[THE PROBLEM]
Show every line from the entries that follow which holds the word "budgets".

[DATASET EXTRACT]

import Summits.RiemannHypothesis.RiemannHypothesis.Theorems.WeilFormatCDataO102BFrontData
import Summits.RiemannHypothesis.RiemannHypothesis.Theorems.S2FormatCE0
import Literature.NumberTheory.LFunctions.YoshidaWindowGramTailMSSines
import Literature.NumberTheory.LFunctions.YoshidaWindowGramMiddleJBox
import Literature.NumberTheory.LFunctions.YoshidaWindowGramTailJFactoredScaled
import Literature.NumberTheory.LFunctions.YoshidaWindowGramTailMSFactored
import Literature.NumberTheory.LFunctions.YoshidaWindowGramTailJDiagTight
import Summits.RiemannHypothesis.RiemannHypothesis.Theorems.FormatCPsdBands
import Summits.RiemannHypothesis.RiemannHypothesis.Theorems.WeilFormatCDiagShift
import HarnessLib

/-!
# Format C kernel rung `O102B` (a = 51/50, column-band layout): odd sector (P): dyadic-Cholesky row budgets, rows 216…239 (kernel certificates)

Window `a = 51/50`; prime powers in the window: 2, 3, 2^2, 5, 7; prime constant A = 2148/1000 (`WeilFormatC.primeCoeff_form_ge_cells_v2`); evaluator parameters S = 2^320, Kpi 160, Kser 190, kred 8, Kexp 55, J 150; full table modes < 257; light column table modes < 1027; units 2^-310 (Schur entries), 2^-154 (column digits, width 157), 2^-148 (tail-factor digits, width 151), 2^-64 (reciprocal weights), 2^-40 (tail base); order-J tail J = 4, θ = 1/2048, η = 1/10 | 4/1.
Design row: sr-gb-rung-a A g23 odd λ-run (parity cell 13 L-side): a = 51/50, μ = 2^-93, odd 256/512/1024, HIGHER precision S 2^320 c 310, MS tail, five prime powers; see HOME(A)/LADDER-CELL12-A-g23.md. Generated by sr-gb-rung-a prover A g22 with rh-explicit-weil-2 gen7's generator extended for the odd λ-run (--sector odd --mu-log2; HOME(A)/code-g22/gen7/gramgen7.py sha16 a23c13b0256hp001) from `#eval` of the tree's `Encl` functions; every datum is re-verified by the kernel in the theorem files (`decide +kernel`). Helper data of the rh-explicit Weil-positivity programme (format C, K-CELL-2), RH-free. [cite: Yoshida1992HermitianForms, §5 (5.15)-(5.16) p. 301; §7 pp. 305–312]
-/

set_option linter.dupNamespace false
set_option exponentiation.threshold 1024
set_option maxRecDepth 200000

namespace Summit.RiemannHypothesis.RiemannHypothesis.Theorems.WeilFormatCData.O102BCBOdd

open Literature.NumberTheory.LFunctions Literature.NumberTheory.LFunctions.PsdDyadic Summit.RiemannHypothesis.RiemannHypothesis.Theorems.FormatCPsd

/-- kernel: (P) row budgets `[216, 228)` (radius = the Schur radius `rho`). -/
theorem tPB216 : checkPsdBand O102BCBOdd.δ O102BCBOdd.rho O102BCBOdd.DS' O102BCBOdd.L 216 12 = true := by decide +kernel

/-- kernel: (P) row budgets `[228, 240)` (radius = the Schur radius `rho`). -/
theorem tPB228 : checkPsdBand O102BCBOdd.δ O102BCBOdd.rho O102BCBOdd.DS' O102BCBOdd.L 228 12 = true := by decide +kernel

/-- kernel: `DS' = DS − lamZ·1` on rows `[216, 228)`. -/
theorem tSh216 : WeilFormatC.checkDiagShiftRows 256 O102BCBOdd.DS O102BCBOdd.DS' O102BCBOdd.lamZ 216 12 = true := by decide +kernel

/-- kernel: `DS' = DS − lamZ·1` on rows `[228, 240)`. -/
theorem tSh228 : WeilFormatC.checkDiagShiftRows 256 O102BCBOdd.DS O102BCBOdd.DS' O102BCBOdd.lamZ 228 12 = true := by decide +kernel

end Summit.RiemannHypothesis.RiemannHypothesis.Theorems.WeilFormatCData.O102BCBOdd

[TASK RESPONSE]
# Format C kernel rung `O102B` (a = 51/50, column-band layout): odd sector (P): dyadic-Cholesky row budgets, rows 216…239 (kernel certificates)
/-- kernel: (P) row budgets `[216, 228)` (radius = the Schur radius `rho`). -/
/-- kernel: (P) row budgets `[228, 240)` (radius = the Schur radius `rho`). -/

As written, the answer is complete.